Tel Aviv (Spring Hill) was founded in 1909 on the outskirts of the ancient port city of Jaffa (to the north). The growth of Tel Aviv soon outpaced Jaffa, which was largely Arab at the time.

The concept for a new garden city, to be called Tel Aviv, was developed on the sand dunes outside Jaffa in 1909. British urban planner Patrick Geddes, who had previously worked on town-planning in New Delhi, was commissioned by Tel Aviv's first mayor, Meir Dizengoff, to draw up a master plan for the new city. Geddes worked from 1925 to 1927 on the plan, which was accepted in full by the council. The view of British Mandatory authorities seemed to have been supportive. Patrick Geddes laid out the streets and decided on block size and utilisation.
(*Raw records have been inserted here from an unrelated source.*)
/-- ★★★ **K-LEAST — THE KILL FILTRATION IS THE LEAST σ-ADMISSIBLE FILTRATION** (abstract competitor). Let `β` be a non-zero-divisor, `(f, w, δ)`
(`δ > 0`) a σ-admissible ((a′)_δ) weighted centre with IRRELEVANT shifted initial ideal ((i)_δ), and `F` any multiplicative filtration of `B` with
reduced associated graded ring (GR-RED: `0 < N → y^N ∈ F_{Nm+1} → y ∈ F_{m+1}`), containing the centre (`fₜ ∈ F₁`) and σ-admissible with shift `δ'`
((a′)_δ' w.r.t. `β`). Then `n·δ ≤ k·δ' ⇒ 𝒥ₖ(f, w) ≤ Fₙ`: the normalised kill filtration is BELOW every competitor. No regularity is assumed on `f`.
[OURS · L1 W4.5c · K-UNIQ v2 §A; NOT a statement of the manuscript] -/
theorem weightedFiltration_le_of_kill_of_filtration (β : B) (hβ : β ∈ nonZeroDivisors B) (δ δ' : ℕ) (hδ : 0 < δ)
    (hadm : ∀ (n : ℕ) (y : B), y ∈ (weightedFiltration f w).ideal n →
      σ y - y ∈ Ideal.span {β} * (weightedFiltration f w).ideal (n + δ))
    (hirr : ∃ N : ℕ, cobordantAlgebra.vertexIdeal f w ^ N ≤
      (augmentationIdeal (sigmaR σ f w hσJ hp hσp)).colon
          (Ideal.span {algebraMap B (↥(cobordantAlgebra f w)) β * cobordantAlgebra.s f w ^ δ}) ⊔
        cobordantAlgebra.excIdeal f w)
    (F : IdealFiltration B) (hred : ∀ (y : B) (N m : ℕ), 0 < N → y ^ N ∈ F.ideal (N * m + 1) → y ∈ F.ideal (m + 1))
    (hfF : ∀ t, f t ∈ F.ideal 1)
    (hadmF : ∀ (n : ℕ) (y : B), y ∈ F.ideal n → σ y - y ∈ Ideal.span {β} * F.ideal (n + δ'))
    (n k : ℕ) (hnk : n * δ ≤ k * δ') :
    (weightedFiltration f w).ideal k ≤ F.ideal n := by
  classical
  by_cases hgood : ∀ t, ∃ o, f t ∈ F.ideal o ∧ δ' * w t ≤ δ * o
  · -- the monomial estimate
    choose o ho how using hgood
    refine (weightedFiltration_le_ceilDiv F f w hδ o ho how k).trans (F.antitone (le_ceilDiv_of_mul_le hδ ?_))
    simpa only [mul_comm] using hnk
  exfalso
  push Not at hgood
  -- bad indices and their `F`-orders
  let bad : Fin c → Prop := fun t => ∀ o, f t ∈ F.ideal o → δ * o < δ' * w t
  obtain ⟨t₀, ht₀⟩ : ∃ t, bad t := hgood
  let ot : Fin c → ℕ := fun t => Nat.findGreatest (fun o => f t ∈ F.ideal o) (δ' * w t)
  have hot : ∀ t, f t ∈ F.ideal (ot t) := fun t =>
    Nat.findGreatest_spec (P := fun o => f t ∈ F.ideal o) (Nat.zero_le _) (by rw [F.ideal_zero]; trivial)
  have hwpos : ∀ t, bad t → 0 < w t := fun t ht => by
    have h0 := ht 0 (by rw [F.ideal_zero]; trivial)
    refine Nat.pos_of_ne_zero fun h => ?_
    rw [h, mul_zero, mul_zero] at h0
    exact lt_irrefl 0 h0
  have hotmax : ∀ t, bad t → f t ∉ F.ideal (ot t + 1) := fun t ht hmem => by
    have hlt := ht _ hmem
    have hle : ot t + 1 ≤ δ' * w t := by nlinarith
    have := Nat.le_findGreatest (P := fun o => f t ∈ F.ideal o) hle hmem
    change ot t + 1 ≤ ot t at this
    omega
  -- the bad index with the least ratio `oₜ / wₜ`
  let S : Finset (Fin c) := Finset.univ.filter fun t => bad t
  obtain ⟨i₀, hi₀S, hmin⟩ := S.exists_min_image (fun t => (ot t : ℚ) / w t) ⟨t₀, by simp [S, ht₀]⟩
  have hbad₀ : bad i₀ := by simpa [S] using hi₀S
  set o₀ : ℕ := ot i₀ with ho₀def
  set W : ℕ := w i₀ with hWdef
  have hW : 0 < W := hwpos i₀ hbad₀
  have hB0a : f i₀ ∈ F.ideal o₀ := hot i₀
  have hB0b : f i₀ ∉ F.ideal (o₀ + 1) := hotmax i₀ hbad₀
  have hB0c : δ * o₀ < δ' * W := hbad₀ o₀ hB0a
  have ho₀ : 1 ≤ o₀ := Nat.le_findGreatest (P := fun o => f i₀ ∈ F.ideal o) (by nlinarith) (hfF i₀)
  -- (M'): every `fₜ` has an `F`-order `o` with `o₀ wₜ ≤ W o`
  have hM : ∀ t, ∃ o, f t ∈ F.ideal o ∧ o₀ * w t ≤ W * o := by
    intro t
    by_cases ht : bad t
    · refine ⟨ot t, hot t, ?_⟩
      have hq := hmin t (by simp [S, ht])
      rw [div_le_div_iff₀ (by exact_mod_cast hW) (by exact_mod_cast hwpos t ht)] at hq
      rw [mul_comm W]
      exact_mod_cast hq
    · obtain ⟨o, hmem, hwo⟩ : ∃ o, f t ∈ F.ideal o ∧ δ' * w t ≤ δ * o := by
        by_contra hcon
        push Not at hcon
        exact ht hcon
      refine ⟨o, hmem, Nat.le_of_mul_le_mul_left ?_ hδ⟩
      have h1 : δ * o₀ * w t ≤ δ' * W * w t := Nat.mul_le_mul_right _ hB0c.le
      have h2 : W * (δ' * w t) ≤ W * (δ * o) := Nat.mul_le_mul_left _ hwo
      calc δ * (o₀ * w t) = δ * o₀ * w t := by ring
        _ ≤ δ' * W * w t := h1
        _ = W * (δ' * w t) := by ring
        _ ≤ W * (δ * o) := h2
        _ = δ * (W * o) := by ring
  -- Step 1: `𝒥ₘ ≤ F_{⌈o₀ m / W⌉}`
  have hStep1 : ∀ m, (weightedFiltration f w).ideal m ≤ F.ideal ((o₀ * m) ⌈/⌉ W) := by
    choose o ho how using hM
    exact weightedFiltration_le_ceilDiv F f w hW o ho how
  -- the family `Q`
  let Q : ℕ → Ideal B := fun m => F.ideal ((o₀ * m + 1) ⌈/⌉ W) ⊔ (weightedFiltration f w).ideal (m + 1)
  have hQanti : Antitone Q := fun m m' hmm' =>
    sup_le_sup (F.antitone ((gc_mul_ceilDiv hW).monotone_l (by nlinarith))) ((weightedFiltration f w).antitone (by omega))
  have hJQ : ∀ a m, (weightedFiltration f w).ideal a * Q m ≤ Q (a + m) := by
    intro a m
    change _ * (_ ⊔ _) ≤ _ ⊔ _
    rw [Ideal.mul_sup]
    refine sup_le_sup ?_ ?_
    · refine (Ideal.mul_mono_left (hStep1 a)).trans ((F.mul_le _ _).trans (F.antitone ?_))
      rw [show o₀ * (a + m) + 1 = o₀ * a + (o₀ * m + 1) by ring]
      exact ceilDiv_add_le hW _ _
    · exact (weightedFiltration f w).mul_le a (m + 1)
  have hQle : ∀ N', Q (N' * W) ≤ F.ideal (N' * o₀ + 1) := by
    intro N'
    refine sup_le (F.antitone (succ_le_ceilDiv_of_mul_lt hW (Nat.lt_succ_of_le (le_of_eq (by ring))))) ?_
    refine (hStep1 _).trans (F.antitone (succ_le_ceilDiv_of_mul_lt hW ?_))
    calc W * (N' * o₀) < W * (N' * o₀) + o₀ := Nat.lt_add_of_pos_right ho₀
      _ = o₀ * (N' * W + 1) := by ring
  -- the ideal `𝔔 = {u ∈ R^w : uₐ ∈ β Q_{(a+δ)⁺}}` of `R^w` and `aug σ_R ≤ 𝔔`
  let 𝔔 : Ideal ↥(cobordantAlgebra f w) :=
    { carrier := {u | ∀ a : ℤ, (u : B[T;T⁻¹]).coeff a ∈ Ideal.span {β} * Q (a + δ).toNat}
      add_mem' := fun {u v} hu hv a => by
        rw [AddMemClass.coe_add, AddMonoidAlgebra.coeff_add, Finsupp.add_apply]
        exact Ideal.add_mem _ (hu a) (hv a)
      zero_mem' := fun a => by
        rw [ZeroMemClass.coe_zero, AddMonoidAlgebra.coeff_zero, Finsupp.zero_apply]
        exact Ideal.zero_mem _
      smul_mem' := fun r u hu a => by
        rw [smul_eq_mul, MulMemClass.coe_mul, AddMonoidAlgebra.coeff_mul_apply_left, Finsupp.sum]
        refine Ideal.sum_mem _ fun h _ => ?_
        obtain ⟨q, hq, e⟩ := Ideal.mem_span_singleton_mul.mp (hu (-h + a))
        rw [← e, mul_left_comm]
        refine Ideal.mul_mem_mul (Ideal.mem_span_singleton_self β) ?_
        refine hQanti ?_ (hJQ _ _ (Ideal.mul_mem_mul (coeff_mem_toNat f w r h) hq))
        have := toNat_add_le h (-h + a + δ)
        rwa [show h + (-h + a + (δ : ℤ)) = a + δ by ring] at this }
  have hmem𝔔 : ∀ u : ↥(cobordantAlgebra f w), u ∈ 𝔔 ↔ ∀ a : ℤ, (u : B[T;T⁻¹]).coeff a ∈ Ideal.span {β} * Q (a + δ).toNat :=
    fun u => Iff.rfl
  have haug : augmentationIdeal (sigmaR σ f w hσJ hp hσp) ≤ 𝔔 := by
    rw [augmentationIdeal, Ideal.span_le]
    rintro _ ⟨z, rfl⟩
    rw [SetLike.mem_coe, hmem𝔔]
    intro a
    rw [AddSubgroupClass.coe_sub, coe_sigmaR, AddMonoidAlgebra.coeff_sub, Finsupp.sub_apply, coeff_sigmaT]
    have hz : (z : B[T;T⁻¹]).coeff a ∈ (weightedFiltration f w).ideal a.toNat := coeff_mem_toNat f w z a
    obtain ⟨θ, hθ, e1⟩ := Ideal.mem_span_singleton_mul.mp (hadm _ _ hz)
    obtain ⟨θ', hθ', e2⟩ := Ideal.mem_span_singleton_mul.mp (hadmF _ _ (hStep1 _ hz))
    have hθθ' : θ' = θ := (mul_cancel_left_mem_nonZeroDivisors hβ).mp (e2.trans e1.symm)
    rw [← e1]
    refine Ideal.mul_mem_mul (Ideal.mem_span_singleton_self β) (hQanti (toNat_add_le a δ) ?_)
    rw [Int.toNat_natCast]
    refine Ideal.mem_sup_left (F.antitone (ceilDiv_le_of_le_mul hW ?_) (hθθ' ▸ hθ'))
    have h1 := le_mul_ceilDiv hW (o₀ * a.toNat)
    have h2 : δ * o₀ + 1 ≤ δ' * W := hB0c
    nlinarith
  -- read the coefficient of `t^{NW}` in `(f_{i₀} t^W)^N ∈ (aug : β s^δ) ⊔ (s)`
  obtain ⟨N, hN⟩ := hirr
  have hu := hN (Ideal.pow_mem_pow (cobordantAlgebra.u'_mem_vertexIdeal f w i₀) N)
  obtain ⟨z, hz, z', hz', hsum⟩ := Submodule.mem_sup.mp hu
  have hcoefU : ((cobordantAlgebra.u' f w i₀ ^ N : ↥(cobordantAlgebra f w)) : B[T;T⁻¹]).coeff ((N * W : ℕ) : ℤ) = f i₀ ^ N := by
    rw [SubmonoidClass.coe_pow, cobordantAlgebra.coe_u', mul_pow, ← map_pow, T_pow, ← single_eq_C_mul_T,
      show ((N * W : ℕ) : ℤ) = (N : ℤ) * (w i₀ : ℕ) by rw [hWdef]; push_cast; ring, AddMonoidAlgebra.coeff_single, Finsupp.single_eq_same]
  have hzg : ∀ a : ℤ, ((z * (algebraMap B (↥(cobordantAlgebra f w)) β * cobordantAlgebra.s f w ^ δ) : ↥(cobordantAlgebra f w)) : B[T;T⁻¹]).coeff a ∈
      Ideal.span {β} * Q (a + δ).toNat :=
    (hmem𝔔 _).mp (haug (Ideal.mem_colon_span_singleton.mp hz))
  have hzn : ∀ m : ℕ, (z : B[T;T⁻¹]).coeff (m : ℤ) ∈ Q m := by
    intro m
    have h1 := hzg ((m : ℤ) + -(δ : ℤ))
    rw [MulMemClass.coe_mul, MulMemClass.coe_mul, cobordantAlgebra.coe_algebraMap, cobordantAlgebra.coe_s_pow, ← single_eq_C_mul_T,
      AddMonoidAlgebra.coeff_mul_single_add, show ((m : ℤ) + -(δ : ℤ) + δ).toNat = m by omega] at h1
    obtain ⟨q, hq, e⟩ := Ideal.mem_span_singleton_mul.mp h1
    have e' : q = (z : B[T;T⁻¹]).coeff (m : ℤ) := (mul_cancel_right_mem_nonZeroDivisors hβ).mp (by rw [mul_comm q β]; exact e)
    exact e' ▸ hq
  have hz'n : ∀ m : ℕ, (z' : B[T;T⁻¹]).coeff (m : ℤ) ∈ (weightedFiltration f w).ideal (m + 1) := by
    intro m
    have hz'' : z' ∈ Ideal.span {cobordantAlgebra.s f w} := hz'
    obtain ⟨r, hr⟩ := Ideal.mem_span_singleton'.mp hz''
    rw [← hr, MulMemClass.coe_mul, cobordantAlgebra.coe_s, show (T (-1) : B[T;T⁻¹]) = C 1 * T (-1) by rw [map_one, one_mul],
      ← single_eq_C_mul_T, show (m : ℤ) = ((m + 1 : ℕ) : ℤ) + (-1) by push_cast; ring, AddMonoidAlgebra.coeff_mul_single_add, mul_one]
    exact coeff_mem_of_mem f w r (m + 1)
  have hfN : f i₀ ^ N ∈ F.ideal (N * o₀ + 1) := by
    have e : ((z + z' : ↥(cobordantAlgebra f w)) : B[T;T⁻¹]).coeff ((N * W : ℕ) : ℤ) =
        ((cobordantAlgebra.u' f w i₀ ^ N : ↥(cobordantAlgebra f w)) : B[T;T⁻¹]).coeff ((N * W : ℕ) : ℤ) := by rw [hsum]
    rw [AddMemClass.coe_add, AddMonoidAlgebra.coeff_add, Finsupp.add_apply, hcoefU] at e
    rw [← e]
    exact Ideal.add_mem _ (hQle N (hzn (N * W))) (hQle N (Ideal.mem_sup_right (hz'n (N * W))))
  -- GR-RED contradicts the maximality of `o₀`
  rcases Nat.eq_zero_or_pos N with hN0 | hNpos
  · rw [hN0, pow_zero, zero_mul, zero_add] at hfN
    apply hB0b
    have h1 : (1 : B) ^ (o₀ + 1) ∈ F.ideal ((o₀ + 1) * 1) := filtration_pow_mem F hfN (o₀ + 1)
    rw [one_pow, mul_one] at h1
    have htop : F.ideal (o₀ + 1) = ⊤ := (Ideal.eq_top_iff_one _).mpr h1
    rw [htop]; trivial
  · exact hB0b (hred (f i₀) N o₀ hNpos hfN)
But he did not prescribe an architectural style for the buildings in the new city. By 1933, many Jewish architects of the Bauhaus school in Germany, which was closed down on the orders of the Nazis, fled to the British Mandate of Palestine. The residential and public buildings were designed by these Bauhaus-trained architects, who took advantage of the absence of established architectural conventions to put the Bauhaus principles into practice. The Bauhaus style, with its emphasis on functionality and inexpensive building materials, was perceived as ideal in Tel Aviv. In 2004, United Nations Educational, Scientific and Cultural Organization (UNESCO) named Tel Aviv a World Heritage Site for its treasure of Bauhaus architecture. Tel Aviv's White City is home to more buildings in the Bauhaus - or Modern Movement - style than anywhere in the world.

The romantic name Tel Aviv ("Hill of Spring") was chosen for the new community in 1910 partly because of its associations with rebirth and revitalization, and partly because it recalled the vision of Ezekiel. In the biblical Tel Aviv of Babylon, the exiled prophet saw the vision of animated dry bones, which drew him back to Israel.